Les patients en fin de vie vivent des expériences oniriques de plus en plus réalistes à l’approche du décès. Axées sur des proches déjà disparus, ces visions préparent à la séparation.
L’étreinte d’un proche décédé, qui attend de l’autre côté d’un escalier inondé de lumière: les personnes qui approchent de la mort font des rêves au contenu émotionnel fort et riches de symboles de transition. C’est l’un des mécanismes par lesquels le cerveau se prépare au passage, et un moment d’acceptation pour les patients. Les rêves offrent un réconfort psychologique aux personnes qui affrontent la fin de vie: selon une étude coordonnée par Elisa Rabitti, psychologue et psychothérapeute de l’AUSL Reggio Emilia, où elle s’occupe du soutien aux patients en soins palliatifs et à leurs proches. La recherche a été publiée dans la revue scientifique Death Studies.
Se retrouver de l’autre côté du seuil
Après avoir obtenu le consentement des patients, Rabitti et ses collègues ont demandé à 239 professionnels de santé travaillant en service de soins palliatifs (médecins, infirmier·ère·s, psychologues et autres personnes en contact avec les patients) de raconter les rêves et visions vécus au réveil par les personnes qu’ils avaient assistées. Les sujets les plus courants ont été des rencontres avec des proches ou des animaux décédés autrefois, souvent dans l’attente d’accueillir les patients après le passage.
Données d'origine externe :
import Literature.Analysis.FluidPDE.SereginSverakScaledEnergy
import Literature.Analysis.FluidPDE.LocalEnergyMollifiedBounds
import Literature.Analysis.FluidPDE.WeakGradientExtraction
import Literature.Analysis.FluidPDE.SuitableWeakExhaustion
import Mathlib.Geometry.Manifold.PartitionOfUnity
import HarnessLib

/-!
# Seregin–Šverák 2009, proof of Lemma 3.5, (as6): the gradient energy bound, discharged

Sibling file of `SereginSverakScaledEnergy.lean`, which vendors the first input (as6) of the
printed proof of Lemma 3.5 of G. Seregin, V. Šverák, *On Type I singularities of the local
axi-symmetric solutions of the Navier–Stokes equations*, Comm. PDE 34 (2009) 171–201 =
arXiv:0804.1803 (p. 9: "By Lemma 3.3 and by Remark 3.4, we have … (as6)
`A(0, 3/4; v) + E(0, 3/4; v) ≤ C₂ < +∞`") as the named fact
`SereginSverak2009.GradientEnergyBound`: under the assumptions of Thm. 3.1 the velocity has a
weak spatial gradient `∇v = G` on `Q = 𝒞 × ]-1, 0[` and `A(0, 3/4; v) + E(0, 3/4; ∇v) < ∞`.
This file PROVES it (`SereginSverak2009.GradientEnergyBound_holds`).

## The printed argument and its proof here

(as6) is quoted from Remark 3.4 (p. 9): under the standing assumptions (`v ∈ L³(Q)`,
`q ∈ L^{3/2}(Q)`, Navier–Stokes in `𝒟'(Q)`) and (r2) (`v ∈ L_∞(𝒞 × ]-1, -a²[)` for all
`0 < a < 1`, which follows from the Type I bound (r3), `isBoundedAwayFromZero_of_isTypeIOnCyl`),
"the pair `v` and `q` forms a suitable weak solution … in `Q`" in the sense of Def. 2.2, whose
classes `v ∈ L_{2,∞}(Q) ∩ W^{1,0}_2(Q)` are GLOBAL in `Q`; p. 6 explains: "It is certainly true
in `B × ]-1, -a²[` but condition (b8) [the standing assumptions] allows us to extend this
property to the whole cylinder `Q`." Finiteness of `A(0, 3/4) + E(0, 3/4)` is exactly this
extension up to the final time `t = 0`. Axial symmetry is not used.

Proof (energy method by space–time mollification, all analytic inputs proved in the tree):

* `FluidPDE/LocalEnergyMollifiedBounds` (`exists_eventually_mollified_energy_le`): for the
  mollifications `Vₙ = kₙ ⋆ 𝟙_Q v` and a cut-off `φ ≥ 0`, uniformly in the time `t < 0`,
  `∫ φ(t)|Vₙ(t)|² + 2 ∫∫_{s<t} φ|DVₙ|² ≤ M` for large `n`, as long as `v` is bounded below
  `t` (which (r2) provides) — the local energy identity of the mollified system with the cubic
  term treated by absorption and by the transport identity;
* `FluidPDE/WeakGradientExtraction` (`exists_hasWeakSpatialGradientOn_of_lintegral_fderiv_le`):
  bounded dissipation of the `Vₙ` on an open region produces a weak spatial gradient of `v`
  there with the Fatou bound;
* here: (i) a cut-off `φ = 1` on `[-9/16, 0] × 𝒞̄(3/4)` supported in `]-3/4, 1[ × 𝒞(7/8)` and its
  margins inside `Q` below every `t < 0` (`exists_cutoff`); (ii) local dissipation bounds on
  every compact `K ⊆ Q` (`exists_eventually_lintegral_fderiv_le_of_isCompact`), weak gradients
  on an exhaustion of `Q` glued by `exists_hasWeakSpatialGradientOn_of_exhaustion`; (iii) the
  sharp bound on `]-9/16, -1/m[ × 𝒞(3/4)` transferred to the glued gradient by a.e. uniqueness
  (`HasWeakSpatialGradientOn.ae_eq`) and monotone convergence `m → ∞` for `E(0, 3/4)`;
  (iv) `A(0, 3/4)`: along a subsequence `Vₙ(t, ·) → v(t, ·)` in `L²` for a.e. `t`
  (`exists_subseq_tendsto_eLpNorm_slice`), so `∫_{𝒞(3/4)} |v(t)|² ≤ M` for a.e. `t ∈ ]-9/16, 0[`.

## References

* G. Seregin, V. Šverák, Comm. PDE 34 (2009) 171–201, arXiv:0804.1803: §2 Def. 2.2 and p. 6,
  §3 Remark 3.4, Lemma 3.5 and its proof, (as6) (pp. 9–10). [`SereginSverak2009`]
* L. Caffarelli, R. Kohn, L. Nirenberg, CPAM 35 (1982), §2 (suitable weak solutions).
-/

noncomputable section

open MeasureTheory TopologicalSpace Set Function Filter Metric
open scoped RealInnerProductSpace ENNReal NNReal Topology Manifold

namespace Literature.Analysis.FluidPDE

namespace SereginSverak2009

/-! ### A smooth Urysohn cut-off -/

/-- Smooth Urysohn function for a compact set inside an open set of a finite-dimensional space
(Mathlib's `exists_contMDiffMap_zero_one_of_isClosed` for `K` and the complement of a
thickening of `K`). [folklore] -/
private theorem exists_smooth_cutoff {F : Type*} [NormedAddCommGroup F] [NormedSpace ℝ F]
    [FiniteDimensional ℝ F] {K U : Set F} (hK : IsCompact K) (hU : IsOpen U) (hKU : K ⊆ U) :
    ∃ χ : F → ℝ, ContDiff ℝ (⊤ : ℕ∞) χ ∧ HasCompactSupport χ ∧ tsupport χ ⊆ U ∧ EqOn χ 1 K ∧
      ∀ x, χ x ∈ Icc (0 : ℝ) 1 := by
  obtain ⟨δ, hδ, hδU⟩ := hK.exists_cthickening_subset_open hU hKU
  obtain ⟨f, hf0, hf1, hf01⟩ := exists_contMDiffMap_zero_one_of_isClosed (I := 𝓘(ℝ, F))
    (M := F) (n := ⊤) (isClosed_compl_iff.2 isOpen_thickening) hK.isClosed
    (disjoint_compl_left_iff_subset.2 (self_subset_thickening hδ K))
  have hsupp : support f ⊆ thickening δ K := fun x hx => by
    by_contra h
    exact hx (hf0 h)
  have htsupp : tsupport f ⊆ cthickening δ K :=
    (closure_mono hsupp).trans (closure_thickening_subset_cthickening δ K)
  refine ⟨f, contMDiff_iff_contDiff.1 f.contMDiff, ?_, htsupp.trans hδU, hf1, hf01⟩
  exact IsCompact.of_isClosed_subset hK.cthickening (isClosed_tsupport _) htsupp

/-! ### Geometry of the unit cylinder -/

/-- The unit cylinder as a set: `Q = {(t, x) : -1 < t < 0, |x'| < 1, |x₃| < 1}`.
[cite: SereginSverak2009, §3 (arXiv p. 9)] -/
theorem coe_parCylOpens_zero_one :
    ((parCylOpens (0 : ℝ × EuclideanSpace ℝ (Fin 3)) 1 : Opens (ℝ × EuclideanSpace ℝ (Fin 3))) : Set (ℝ × EuclideanSpace ℝ (Fin 3))) =
      {z | z.1 ∈ Ioo (-1 : ℝ) 0 ∧ cylRadius z.2 < 1 ∧ |z.2 2| < 1} := by
  ext z
  rw [coe_parCylOpens]
  simp [mem_parCyl_zero]

/-- Coordinates are bounded by the distance to the axis: `|x₀| ≤ |x'|`. [folklore] -/
theorem abs_apply_zero_le_cylRadius (x : (EuclideanSpace ℝ (Fin 3))) : |x 0| ≤ cylRadius x := by
  rw [← Real.sqrt_sq_eq_abs, cylRadius]
  exact Real.sqrt_le_sqrt (by nlinarith [sq_nonneg (x 1)])

/-- Coordinates are bounded by the distance to the axis: `|x₁| ≤ |x'|`. [folklore] -/
theorem abs_apply_one_le_cylRadius (x : (EuclideanSpace ℝ (Fin 3))) : |x 1| ≤ cylRadius x := by
  rw [← Real.sqrt_sq_eq_abs, cylRadius]
  exact Real.sqrt_le_sqrt (by nlinarith [sq_nonneg (x 0)])

/-- The squared norm on `ℝ³` in coordinates. [folklore] -/
theorem norm_sq_eq_three (x : (EuclideanSpace ℝ (Fin 3))) : ‖x‖ ^ 2 = x 0 ^ 2 + x 1 ^ 2 + x 2 ^ 2 := by
  rw [EuclideanSpace.norm_sq_eq, Fin.sum_univ_three]
  simp [Real.norm_eq_abs, sq_abs]

/-- Points of a cylinder `{|x'| < R, |x₃| < R}` satisfy `‖x‖² < 2R²`. [folklore] -/
theorem norm_sq_lt_of_cyl {x : (EuclideanSpace ℝ (Fin 3))} {R : ℝ} (hr : cylRadius x < R) (h3 : |x 2| < R) :
    ‖x‖ ^ 2 < 2 * R ^ 2 := by
  have hc : cylRadius x ^ 2 < R ^ 2 := pow_lt_pow_left₀ hr (cylRadius_nonneg x) two_ne_zero
  have h2 : x 2 ^ 2 < R ^ 2 := by
    rw [← sq_abs]; exact pow_lt_pow_left₀ h3 (abs_nonneg _) two_ne_zero
  rw [norm_sq_eq_three, ← cylRadius_sq]
  linarith

/-- The unit cylinder is bounded. [folklore] -/
theorem isBounded_parCyl_zero_one : Bornology.IsBounded (parCyl (0 : ℝ × EuclideanSpace ℝ (Fin 3)) 1) := by
  rw [Metric.isBounded_iff_subset_closedBall (0 : ℝ × EuclideanSpace ℝ (Fin 3))]
  refine ⟨2, fun z hz => ?_⟩
  rw [mem_parCyl_zero] at hz
  obtain ⟨⟨h1, h2⟩, hr, h3⟩ := hz
  rw [mem_closedBall, Prod.dist_eq, Prod.fst_zero, Prod.snd_zero, dist_zero_right, dist_zero_right,
    max_le_iff]
  refine ⟨?_, ?_⟩
  · rw [Real.norm_eq_abs, abs_le]; constructor <;> nlinarith
  · have hsq := norm_sq_lt_of_cyl hr h3
    nlinarith [norm_nonneg z.2]

/-! ### The cut-off of the proof of (as6) -/

set_option maxHeartbeats 400000 in
/-- **The cut-off.** A smooth space–time test function `φ : ℝ × ℝ³ → [0, 1]` with
`φ = 1` on `[-9/16, 1/2] × 𝒞̄(3/4)`, `φ(-1, ·) = 0`, whose support stays inside the unit
cylinder `Q` with a uniform margin below every time `t < 0`: for `t < 0` there is `δ > 0` with
`closedBall z δ ⊆ Q` for all `z ∈ supp φ` with `z.1 ≤ t` (the support lies in
`]-3/4, 1[ × 𝒞(7/8)`). [folklore] -/
theorem exists_cutoff : ∃ φ : ℝ → (EuclideanSpace ℝ (Fin 3)) → ℝ, IsSpaceTimeTestOn (⊤ : Opens (ℝ × EuclideanSpace ℝ (Fin 3))) φ ∧
    (∀ s y, 0 ≤ φ s y) ∧ (∀ s y, φ s y ≤ 1) ∧ (∀ y, φ (-1) y = 0) ∧
    (∀ s ∈ Icc (-(9 : ℝ) / 16) (1 / 2), ∀ y, cylRadius y ≤ 3 / 4 → |y 2| ≤ 3 / 4 → φ s y = 1) ∧
    ∀ t < (0 : ℝ), ∃ δ > (0 : ℝ), ∀ z ∈ tsupport (uncurry φ), z.1 ≤ t →
      closedBall z δ ⊆ parCyl (0 : ℝ × EuclideanSpace ℝ (Fin 3)) 1 := by
  -- the compact set and the open set
  set K : Set (ℝ × EuclideanSpace ℝ (Fin 3)) := Icc (-(9 : ℝ) / 16) (1 / 2) ×ˢ {y | cylRadius y ≤ 3 / 4 ∧ |y 2| ≤ 3 / 4}
    with hK
  set U : Set (ℝ × EuclideanSpace ℝ (Fin 3)) := Ioo (-(3 : ℝ) / 4) 1 ×ˢ {y | cylRadius y < 7 / 8 ∧ |y 2| < 7 / 8} with hU
  have hc2 : Continuous fun y : (EuclideanSpace ℝ (Fin 3)) => |y 2| := by fun_prop
  have hKc : IsCompact K := by
    refine isCompact_Icc.prod ?_
    have hcl : IsClosed {y : (EuclideanSpace ℝ (Fin 3)) | cylRadius y ≤ 3 / 4 ∧ |y 2| ≤ 3 / 4} :=
      (isClosed_le continuous_cylRadius continuous_const).inter (isClosed_le hc2 continuous_const)
    refine Metric.isCompact_of_isClosed_isBounded hcl ?_
    rw [Metric.isBounded_iff_subset_closedBall (0 : (EuclideanSpace ℝ (Fin 3)))]
    refine ⟨2, fun y hy => ?_⟩
    obtain ⟨hr, h3⟩ := hy
    rw [mem_closedBall, dist_zero_right]
    have hsq := norm_sq_lt_of_cyl (show cylRadius y < 1 by change cylRadius y ≤ 3 / 4 at hr; linarith)
      (show |y 2| < 1 by change |y 2| ≤ 3 / 4 at h3; linarith)
    nlinarith [norm_nonneg y]
  have hUo : IsOpen U := isOpen_Ioo.prod
    ((isOpen_lt continuous_cylRadius continuous_const).inter (isOpen_lt hc2 continuous_const))
  have hKU : K ⊆ U := by
    rintro ⟨s, y⟩ ⟨⟨hs1, hs2⟩, hr, h3⟩
    exact ⟨⟨by linarith, by linarith⟩, by
      change cylRadius y ≤ 3 / 4 at hr; change cylRadius y < 7 / 8; linarith, by
      change |y 2| ≤ 3 / 4 at h3; change |y 2| < 7 / 8; linarith⟩
  obtain ⟨χ, hχ, hχc, hχU, hχ1, hχ01⟩ := exists_smooth_cutoff hKc hUo hKU
  refine ⟨curry χ, ⟨hχ, hχc, fun _ _ => trivial⟩, fun s y => (hχ01 (s, y)).1,
    fun s y => (hχ01 (s, y)).2, fun y => ?_, fun s hs y hr h3 => hχ1 ⟨hs, hr, h3⟩, fun t ht => ?_⟩
  · -- `φ(-1, ·) = 0`
    have h : ((-1 : ℝ), y) ∉ tsupport χ := fun h => by
      have := (hχU h).1.1; norm_num at this
    show χ ((-1 : ℝ), y) = 0
    exact image_eq_zero_of_notMem_tsupport h
  · -- the margin below time `t < 0`
    refine ⟨min (1 / 16) (-t / 2), lt_min (by norm_num) (by linarith), fun z hz hzt w hw => ?_⟩
    have hzU : z ∈ U := hχU hz
    obtain ⟨⟨hz1, -⟩, hzr, hz3⟩ := hzU
    rw [mem_closedBall, Prod.dist_eq, max_le_iff] at hw
    obtain ⟨hw1, hw2⟩ := hw
    rw [Real.dist_eq] at hw1
    have hδ1 : min (1 / 16 : ℝ) (-t / 2) ≤ 1 / 16 := min_le_left _ _
    have hδ2 : min (1 / 16 : ℝ) (-t / 2) ≤ -t / 2 := min_le_right _ _
    rw [mem_parCyl_zero]
    refine ⟨⟨?_, ?_⟩, ?_, ?_⟩
    · have := (abs_le.1 (hw1.trans hδ1)).1; nlinarith
    · have := (abs_le.1 (hw1.trans hδ2)).2; nlinarith
    · -- the distance to the axis
      rw [dist_eq_norm] at hw2
      have hd : ‖w.2 - z.2‖ ≤ 1 / 16 := hw2.trans hδ1
      have e0 : |w.2 0 - z.2 0| ≤ 1 / 16 := by
        have := PiLp.norm_apply_le (w.2 - z.2) 0
        rw [Real.norm_eq_abs] at this
        simpa using this.trans hd
      have e1 : |w.2 1 - z.2 1| ≤ 1 / 16 := by
        have := PiLp.norm_apply_le (w.2 - z.2) 1
        rw [Real.norm_eq_abs] at this
        simpa using this.trans hd
      have a0 := abs_apply_zero_le_cylRadius z.2
      have a1 := abs_apply_one_le_cylRadius z.2
      change cylRadius z.2 < 7 / 8 at hzr
      have hsq : (w.2 0) ^ 2 + (w.2 1) ^ 2 < 1 := by
        have b0 : |w.2 0| ≤ |z.2 0| + 1 / 16 := by
          calc |w.2 0| = |z.2 0 + (w.2 0 - z.2 0)| := by ring_nf
            _ ≤ |z.2 0| + |w.2 0 - z.2 0| := abs_add_le _ _
            _ ≤ |z.2 0| + 1 / 16 := by linarith
        have b1 : |w.2 1| ≤ |z.2 1| + 1 / 16 := by
          calc |w.2 1| = |z.2 1 + (w.2 1 - z.2 1)| := by ring_nf
            _ ≤ |z.2 1| + |w.2 1 - z.2 1| := abs_add_le _ _
            _ ≤ |z.2 1| + 1 / 16 := by linarith
        have c0 : (w.2 0) ^ 2 ≤ (|z.2 0| + 1 / 16) ^ 2 := by
          rw [← sq_abs (w.2 0)]; exact pow_le_pow_left₀ (abs_nonneg _) b0 2
        have c1 : (w.2 1) ^ 2 ≤ (|z.2 1| + 1 / 16) ^ 2 := by
          rw [← sq_abs (w.2 1)]; exact pow_le_pow_left₀ (abs_nonneg _) b1 2
        have c0' : (w.2 0) ^ 2 ≤ |z.2 0| ^ 2 + |z.2 0| / 8 + 1 / 256 := by nlinarith only [c0]
        have c1' : (w.2 1) ^ 2 ≤ |z.2 1| ^ 2 + |z.2 1| / 8 + 1 / 256 := by nlinarith only [c1]
        have hzsq : |z.2 0| ^ 2 + |z.2 1| ^ 2 = cylRadius z.2 ^ 2 := by
          rw [cylRadius_sq, sq_abs, sq_abs]
        have hcr2 : cylRadius z.2 ^ 2 < (7 / 8) ^ 2 :=
          pow_lt_pow_left₀ hzr (cylRadius_nonneg _) two_ne_zero
        linarith only [c0', c1', hzsq, hcr2, a0, a1, hzr]
      calc cylRadius w.2 = Real.sqrt ((w.2 0) ^ 2 + (w.2 1) ^ 2) := rfl
        _ < 1 := by
          rw [show (1 : ℝ) = Real.sqrt 1 from Real.sqrt_one.symm]
          exact Real.sqrt_lt_sqrt (by positivity) hsq
    · rw [dist_eq_norm] at hw2
      have hd : ‖w.2 - z.2‖ ≤ 1 / 16 := hw2.trans hδ1
      have e2 : |w.2 2 - z.2 2| ≤ 1 / 16 := by
        have := PiLp.norm_apply_le (w.2 - z.2) 2
        rw [Real.norm_eq_abs] at this
        simpa using this.trans hd
      change |z.2 2| < 7 / 8 at hz3
      calc |w.2 2| = |z.2 2 + (w.2 2 - z.2 2)| := by ring_nf
        _ ≤ |z.2 2| + |w.2 2 - z.2 2| := abs_add_le _ _
        _ < 1 := by linarith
Un autre élément récurrent est constitué par des symboles de passage, tels que des escaliers et des portes ouvertes et lumineuses – une tentative du cerveau de donner un sens à une transformation imminente.
Dans ce sens, et comme le relate un article du New Scientist, la recherche confirme des travaux antérieurs sur le sujet, selon lesquels rêver de personnes qui nous ont aimés et rassurés de leur vivant est courant dans les derniers jours, tout comme les rêves qui impliquent une « préparation » (faire les valises et monter dans un bus).
Sensations positives
Dans la plupart des cas rapportés par Rabitti et les autres auteurs, les patients se sont sentis réconfortés par ce type de rêves, qui ont laissé derrière eux une impression de paix. Seulement 10% des personnes assistées ont évoqué des rêves angosciants. D’après des enquêtes antérieures sur les rêves et la fin de vie, comme celles menées par le groupe de Christopher Kerr, à l’Hospice Buffalo dans l’État de New York, il avait été démontré que, dans cette phase, on tend à reconstituer, pendant le sommeil, des morceaux que la vie avait séparés; des mères qui rêvent des enfants perdus à la naissance, des anciens combattants qui résolvent dans leurs rêves des traumatismes qu’ils trainaient depuis une vie.
Selon Kerr, la fréquence de ces rêves trouve une explication scientifique dans le fait que, pour ceux qui vivent lentement les derniers jours, la mort est précédée par des nuits de plus en plus longues, où le détachement de la veille s’estompe et il devient difficile de distinguer entre rêves, visions et réalité. Un lent glissement vers la mort, selon Kerr, caractérisé par l’absence de peur et par une abondance d’amour et de sens, apportant du réconfort également pour les proches.